Segment Start: Study material

/-! ## §2–§4 The count -/

/-- **CFT count.** For `K` a number field, `p` an odd prime, `U ≤ Γ_K` open normal with fixed field
`F = K̄^U`, `W ≤ U` open and normal in `Γ_K`, `M` a finite abelian group with `p·M = 0`: a finite set `T` of
maps `g : U → M` that are additive, kill `W` and kill `U ∩ I_𝔓` for every maximal ideal `𝔓` of `\bar ℤ_K`
(everywhere unramified) has **`#T ≤ #M ^ [Cl(F) : Cl(F)^p]`**.  All `g` factor through
`G = Gal(E'/F)` for `E' = K̄^{W·[U,U]·U^p}` (an elementary abelian `p`-extension of `F`, unramified at the
infinite places as `p` is odd) and kill its inertia groups, which are restrictions of the absolute ones; the
tree's `index_sup_pow_dvd_index_range_pow` (Washington Lemma 13.15 / Prop. 13.23, Cox Cor. 5.24) bounds the
index of the subgroup they all kill by `[Cl(F) : Cl(F)^p]`.
[cite: Washington1997, §13.3 Lemma 13.15 and Prop. 13.23] [cite: Cox2013, §5.C Cor. 5.24]
[cite: SerreLocalFields1979, Ch. I §7 Prop. 22(b)] [cite: KuriharaPollack2007, §3.1 (proof of [CS05] Thm. 3.4)] -/
theorem card_le_pow_index_of_unramified (hp : p ≠ 2)
    (hU : IsOpen (U : Set (absoluteGaloisGroup K)))
    (hW : IsOpen (W : Set (absoluteGaloisGroup K))) (hWU : W ≤ U)
    (M : Type) [AddCommGroup M] [Finite M] (hpM : ∀ m : M, p • m = 0)
    (T : Finset (U → M))
    (hadd : ∀ g ∈ T, ∀ u v : U, g (u * v) = g u + g v)
    (hW0 : ∀ g ∈ T, ∀ u : U, (u : absoluteGaloisGroup K) ∈ W → g u = 0)
    (hI0 : ∀ g ∈ T, ∀ (𝔓 : Ideal (absIntegers (𝓞 K) K)), 𝔓.IsMaximal →
      ∀ u : U, (u : absoluteGaloisGroup K) ∈ 𝔓.inertia (absoluteGaloisGroup K) → g u = 0) :
    T.card ≤ Nat.card M ^
      (powMonoidHom p : ClassGroup (𝓞 (fixedField U : IntermediateField K (AlgebraicClosure K))) →*
        ClassGroup (𝓞 (fixedField U : IntermediateField K (AlgebraicClosure K)))).range.index := by
  have hpr : p.Prime := Fact.out
  haveI : Algebra.IsAlgebraic K (AlgebraicClosure K) := AlgebraicClosure.isAlgebraic K
  haveI : IsGalois K (AlgebraicClosure K) := {}
  -- restriction to a normal subfield, applied to an element
  have hres_apply : ∀ (E : IntermediateField K (AlgebraicClosure K)) [Normal K E]
      (σ : absoluteGaloisGroup K) (y : E),
      ((absRestrictNormalHom E σ y : E) : AlgebraicClosure K) = σ • (y : AlgebraicClosure K) :=
    fun E _ σ y => AlgEquiv.restrictNormalHom_apply E _ y
  -- §1 the subgroup `U'`
  set S : Subgroup U := W.subgroupOf U ⊔ ⁅(⊤ : Subgroup U), ⊤⁆ ⊔
    Subgroup.closure (Set.range fun u : U => u ^ p) with hS
  set U' : Subgroup (absoluteGaloisGroup K) := S.map U.subtype with hU'def
  haveI hU'n : U'.Normal := map_subtype_sup_normal p U W
  have hU'le : U' ≤ U := by
    rintro _ ⟨x, -, rfl⟩
    exact x.2
  have hWU' : W ≤ U' := by
    intro w hw
    exact ⟨⟨w, hWU hw⟩, Subgroup.mem_sup_left (Subgroup.mem_sup_left (Subgroup.mem_subgroupOf.2 hw)), rfl⟩
  have hU'open : IsOpen (U' : Set (absoluteGaloisGroup K)) := Subgroup.isOpen_mono hWU' hW
  -- every `g ∈ T` kills `U'`
  have hkill : ∀ g ∈ T, ∀ u : U, (u : absoluteGaloisGroup K) ∈ U' → g u = 0 := by
    intro g hg u hu
    obtain ⟨x, hx, hxu⟩ := hu
    have hxu' : x = u := Subtype.ext hxu
    subst hxu'
    obtain ⟨Z, hZ, hZc, hZp⟩ := exists_ker_subgroup p hpM g (hadd g hg)
    have hSZ : S ≤ Z :=
      sup_le (sup_le (fun y hy => (hZ y).2 (hW0 g hg y (Subgroup.mem_subgroupOf.1 hy))) hZc) hZp
    exact (hZ x).1 (hSZ hx)
  -- §2 the fields `F = K̄^U ≤ E' = K̄^{U'}`
  set F : IntermediateField K (AlgebraicClosure K) := fixedField U with hFdef
  set E' : IntermediateField K (AlgebraicClosure K) := fixedField U' with hE'def
  have hFU : F.fixingSubgroup = U := fixingSubgroup_fixedField_of_isOpen U hU
  have hE'U' : E'.fixingSubgroup = U' := fixingSubgroup_fixedField_of_isOpen U' hU'open
  -- membership dictionaries (the two Galois-group types are definitionally equal)
  have hUiff : ∀ σ : absoluteGaloisGroup K, σ ∈ U ↔ ∀ x ∈ F, σ • x = x := fun σ => by
    refine (SetLike.ext_iff.mp hFU σ).symm.trans ?_
    exact IntermediateField.mem_fixingSubgroup_iff F (absoluteGaloisGroup.toAlgEquiv K σ)
  have hFE' : F ≤ E' := by
    rw [hE'def, IntermediateField.le_iff_le]
    intro σ hσ
    exact (SetLike.ext_iff.mp hFU σ).2 (hU'le hσ)
  haveI : FiniteDimensional K E' := finiteDimensional_fixedField_of_isOpen U' hU'open
  haveI : FiniteDimensional K F := finiteDimensional_fixedField_of_isOpen U hU
  haveI hE'gal : IsGalois K E' := by
    rw [← InfiniteGalois.normal_iff_isGalois, hE'U']; exact hU'n
  haveI : NumberField E' := NumberField.of_module_finite K E'
  -- `F` as an intermediate field of `E'/K`
  set F' : IntermediateField K E' := IntermediateField.restrict hFE' with hF'def
  haveI : FiniteDimensional K F' := IntermediateField.finiteDimensional_left F'
  haveI : NumberField F' := NumberField.of_module_finite K F'
  haveI : IsGalois F' E' := IsGalois.tower_top_of_isGalois K F' E'
  haveI : FiniteDimensional F' E' := Module.Finite.of_restrictScalars_finite K F' E'
  -- an element of `Γ_K` whose restriction to `E'` is `F'`-linear lies in `U`
  have hmemU_of : ∀ (σ : absoluteGaloisGroup K) (τ : E' ≃ₐ[F'] E'),
      absRestrictNormalHom E' σ = τ.restrictScalars K → σ ∈ U := by
    intro σ τ hσ
    rw [hUiff]
    intro x hx
    have hx' : (⟨x, hFE' hx⟩ : E') ∈ F' := (IntermediateField.mem_restrict hFE' _).2 hx
    have h1 := hres_apply E' σ ⟨x, hFE' hx⟩
    rw [hσ, AlgEquiv.restrictScalars_apply] at h1
    rw [← h1]
    exact congrArg (fun z : E' => (z : AlgebraicClosure K)) (τ.commutes ⟨_, hx'⟩)
  -- the restriction `π : U → Gal(E'/F')`
  have hres_mem : ∀ u : U, absRestrictNormalHom E' (u : absoluteGaloisGroup K) ∈ F'.fixingSubgroup := by
    intro u
    rw [IntermediateField.mem_fixingSubgroup_iff]
    intro x hx
    apply Subtype.ext
    rw [hres_apply]
    exact (hUiff u).1 u.2 _ ((IntermediateField.mem_restrict hFE' x).1 hx)
  let π : U →* (E' ≃ₐ[F'] E') :=
    (IntermediateField.fixingSubgroupEquiv F').toMonoidHom.comp
      (((absRestrictNormalHom E').comp U.subtype).codRestrict F'.fixingSubgroup hres_mem)
  have hπ_restrictScalars : ∀ u : U, (π u).restrictScalars K =
      absRestrictNormalHom E' (u : absoluteGaloisGroup K) := fun u => rfl
  -- `π` is surjective
  have hπ_surj : Function.Surjective π := by
    intro τ
    obtain ⟨σ, hσ⟩ := absRestrictNormalHom_surjective E' (τ.restrictScalars K)
    refine ⟨⟨σ, hmemU_of σ τ hσ⟩, ?_⟩
    apply AlgEquiv.restrictScalars_injective K
    rw [hπ_restrictScalars]
    exact hσ
  -- `π u = 1` iff `u ∈ U'`
  have hker_π : ∀ u : U, π u = 1 → (u : absoluteGaloisGroup K) ∈ U' := by
    intro u hu
    have h1 : absRestrictNormalHom E' (u : absoluteGaloisGroup K) = 1 := by
      rw [← hπ_restrictScalars, hu]; exact AlgEquiv.ext fun _ => rfl
    rw [absRestrictNormalHom_eq_one_iff] at h1
    exact (SetLike.ext_iff.mp hE'U' _).1 h1
  have hπ_eq_one : ∀ u : U, (u : absoluteGaloisGroup K) ∈ U' → π u = 1 := by
    intro u hu
    apply AlgEquiv.restrictScalars_injective K
    rw [hπ_restrictScalars]
    have h1 : absRestrictNormalHom E' (u : absoluteGaloisGroup K) = 1 :=
      (absRestrictNormalHom_eq_one_iff E' _).2 ((SetLike.ext_iff.mp hE'U' _).2 hu)
    rw [h1]
    exact AlgEquiv.ext fun _ => rfl
  have hfactor : ∀ g ∈ T, ∀ u₁ u₂ : U, π u₁ = π u₂ → g u₁ = g u₂ := by
    intro g hg u₁ u₂ h
    have h1 : π (u₂⁻¹ * u₁) = 1 := by rw [map_mul, map_inv, h, inv_mul_cancel]
    have h2 := hkill g hg _ (hker_π _ h1)
    have h3 : g u₁ = g (u₂ * (u₂⁻¹ * u₁)) := by rw [mul_inv_cancel_left]
    rw [h3, hadd g hg, h2, add_zero]
  -- the descended maps `ḡ`
  let desc : (U → M) → ((E' ≃ₐ[F'] E') → M) := fun g τ => g (Function.surjInv hπ_surj τ)
  have hdesc : ∀ g ∈ T, ∀ u : U, desc g (π u) = g u := fun g hg u =>
    hfactor g hg _ _ (Function.surjInv_eq hπ_surj (π u))
  have hdesc_add : ∀ g ∈ T, ∀ a b, desc g (a * b) = desc g a + desc g b := by
    intro g hg a b
    obtain ⟨x, rfl⟩ := hπ_surj a
    obtain ⟨y, rfl⟩ := hπ_surj b
    rw [← map_mul, hdesc g hg, hdesc g hg, hdesc g hg, hadd g hg]
  have hdesc_inj : Set.InjOn desc T := by
    intro g₁ hg₁ g₂ hg₂ h
    funext u
    rw [← hdesc g₁ hg₁ u, ← hdesc g₂ hg₂ u, h]
  -- `G = Gal(E'/F')` has exponent `p`, hence odd order: `E'/F'` is unramified at the infinite places
  have hexp : ∀ τ : E' ≃ₐ[F'] E', τ ^ p = 1 := by
    intro τ
    obtain ⟨u, rfl⟩ := hπ_surj τ
    rw [← map_pow]
    exact hπ_eq_one _ ⟨u ^ p, Subgroup.mem_sup_right (Subgroup.subset_closure ⟨u, rfl⟩), rfl⟩
  haveI : IsUnramifiedAtInfinitePlaces F' E' := by
    apply IsUnramifiedAtInfinitePlaces_of_odd_card_aut
    have hG : IsPGroup p (E' ≃ₐ[F'] E') := fun τ => ⟨1, by rw [pow_one]; exact hexp τ⟩
    obtain ⟨k, hk⟩ := hG.exists_card_eq
    rw [hk]
    exact (hpr.odd_of_ne_two hp).pow
  -- §3 every `ḡ` kills the inertia groups of `G`
  have hinert : ∀ g ∈ T, ∀ (Q : MaximalSpectrum (𝓞 E')),
      ∀ τ ∈ Q.asIdeal.inertia (E' ≃ₐ[F'] E'), desc g τ = 0 := by
    intro g hg Q τ hτ
    haveI := Q.isMaximal
    obtain ⟨𝔓, h𝔓max, h𝔓Q⟩ := exists_isMaximal_comap_ringOfIntegersToIntegralClosure_eq E' Q.asIdeal
    haveI := h𝔓max
    have hτK : τ.restrictScalars K ∈ Q.asIdeal.inertia (E' ≃ₐ[K] E') := by
      rw [AddSubgroup.mem_inertia] at hτ ⊢
      intro x
      rw [RingOfIntegers.restrictScalars_smul]
      exact hτ x
    rw [← h𝔓Q, inertia_comap_ringOfIntegers_eq_map_absRestrictNormalHom E' 𝔓] at hτK
    obtain ⟨σ, hσI, hσ⟩ := hτK
    have hσU : σ ∈ U := hmemU_of σ τ hσ
    have hπσ : π ⟨σ, hσU⟩ = τ := by
      apply AlgEquiv.restrictScalars_injective K
      rw [hπ_restrictScalars]
      exact hσ
    rw [← hπσ, hdesc g hg]
    exact hI0 g hg 𝔓 h𝔓max ⟨σ, hσU⟩ hσI
  -- §4 the subgroup killed by every `ḡ` and the class-field-theoretic index bound
  set Ngrp : Subgroup (E' ≃ₐ[F'] E') :=
    ⁅(⊤ : Subgroup (E' ≃ₐ[F'] E')), ⊤⁆ ⊔ ⨆ (Q : MaximalSpectrum (𝓞 E')), Q.asIdeal.inertia (E' ≃ₐ[F'] E')
    with hNgrp
  set N₂ : Subgroup (E' ≃ₐ[F'] E') :=
    Ngrp ⊔ Subgroup.closure (Set.range fun σ : E' ≃ₐ[F'] E' => σ ^ p) with hN₂
  have hcomm : ⁅(⊤ : Subgroup (E' ≃ₐ[F'] E')), ⊤⁆ ≤ Ngrp := le_sup_left
  have hIN : ∀ (Q : Ideal (𝓞 E')) [Q.IsMaximal], Q.inertia (E' ≃ₐ[F'] E') ≤ Ngrp := by
    intro Q hQ
    exact le_trans (le_iSup (fun Q : MaximalSpectrum (𝓞 E') => Q.asIdeal.inertia (E' ≃ₐ[F'] E')) ⟨Q, hQ⟩)
      le_sup_right
  have hdvd := index_sup_pow_dvd_index_range_pow F' E' Ngrp hcomm hIN p
  haveI hN₂n : N₂.Normal := normal_of_commutator_le (hcomm.trans le_sup_left)
  -- every `ḡ` kills `N₂`
  have hkillN : ∀ g ∈ T, ∀ τ ∈ N₂, desc g τ = 0 := by
    intro g hg τ hτ
    obtain ⟨Z, hZ, hZc, hZp⟩ := exists_ker_subgroup p hpM (desc g) (hdesc_add g hg)
    have hNZ : N₂ ≤ Z := by
      refine sup_le (sup_le hZc (iSup_le fun Q => fun x hx => (hZ x).2 (hinert g hg Q x hx))) hZp
    exact (hZ τ).1 (hNZ hτ)
  -- the `ḡ` are distinct functions on `G/N₂`
  let lift : (U → M) → ((E' ≃ₐ[F'] E') ⧸ N₂ → M) := fun g q => desc g q.out
  have hlift : ∀ g ∈ T, ∀ τ, lift g (QuotientGroup.mk τ) = desc g τ := by
    intro g hg τ
    change desc g (QuotientGroup.mk τ : (E' ≃ₐ[F'] E') ⧸ N₂).out = desc g τ
    have h1 : ((QuotientGroup.mk τ : (E' ≃ₐ[F'] E') ⧸ N₂).out)⁻¹ * τ ∈ N₂ := by
      rw [← QuotientGroup.eq, QuotientGroup.out_eq']
    have h2 : τ = (QuotientGroup.mk τ : (E' ≃ₐ[F'] E') ⧸ N₂).out *
        (((QuotientGroup.mk τ : (E' ≃ₐ[F'] E') ⧸ N₂).out)⁻¹ * τ) := by rw [mul_inv_cancel_left]
    conv_rhs => rw [h2]
    rw [hdesc_add g hg, hkillN g hg _ h1, add_zero]
  have hlift_inj : Set.InjOn lift T := by
    intro g₁ hg₁ g₂ hg₂ h
    apply hdesc_inj hg₁ hg₂
    funext τ
    rw [← hlift g₁ hg₁, ← hlift g₂ hg₂, h]
  -- counting
  have h1 : T.card ≤ Nat.card M ^ N₂.index := by
    have hinj : Function.Injective (fun g : (T : Set (U → M)) => lift g.1) := fun a b h =>
      Subtype.ext (hlift_inj a.2 b.2 h)
    have hle := Nat.card_le_card_of_injective _ hinj
    have hidx : Nat.card ((E' ≃ₐ[F'] E') ⧸ N₂) = N₂.index := rfl
    rw [Nat.card_coe_set_eq, Set.ncard_coe_finset, Nat.card_fun, hidx] at hle
    exact hle
  -- `[G : N₂] ≤ [Cl(F') : Cl(F')^p] = [Cl(F) : Cl(F)^p]`
  have hMpos : 0 < Nat.card M := Nat.card_pos
  have hidx_pos : 0 < (powMonoidHom p : ClassGroup (𝓞 F') →* ClassGroup (𝓞 F')).range.index :=
    Nat.pos_of_ne_zero Subgroup.index_ne_zero_of_finite
  have h2 : N₂.index ≤ (powMonoidHom p : ClassGroup (𝓞 F') →* ClassGroup (𝓞 F')).range.index :=
    Nat.le_of_dvd hidx_pos hdvd
  have eCl : ClassGroup (𝓞 F) ≃* ClassGroup (𝓞 F') :=
    ClassGroup.mulEquiv (RingOfIntegers.mapRingEquiv (IntermediateField.restrict_algEquiv hFE').toRingEquiv)
  have h3 : (powMonoidHom p : ClassGroup (𝓞 F') →* ClassGroup (𝓞 F')).range.index =
      (powMonoidHom p : ClassGroup (𝓞 F) →* ClassGroup (𝓞 F)).range.index :=
    index_range_pow_eq_of_mulEquiv eCl p
  calc T.card ≤ Nat.card M ^ N₂.index := h1
    _ ≤ Nat.card M ^ (powMonoidHom p : ClassGroup (𝓞 F') →* ClassGroup (𝓞 F')).range.index :=
        Nat.pow_le_pow_right hMpos h2
    _ = _ := by rw [h3]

Segment End: Study material

■ Aim of the exercise ■
Scan the entries for the word "hdvd". Report each line that has it.

■ Solution ■
  have hdvd := index_sup_pow_dvd_index_range_pow F' E' Ngrp hcomm hIN p
    Nat.le_of_dvd hidx_pos hdvd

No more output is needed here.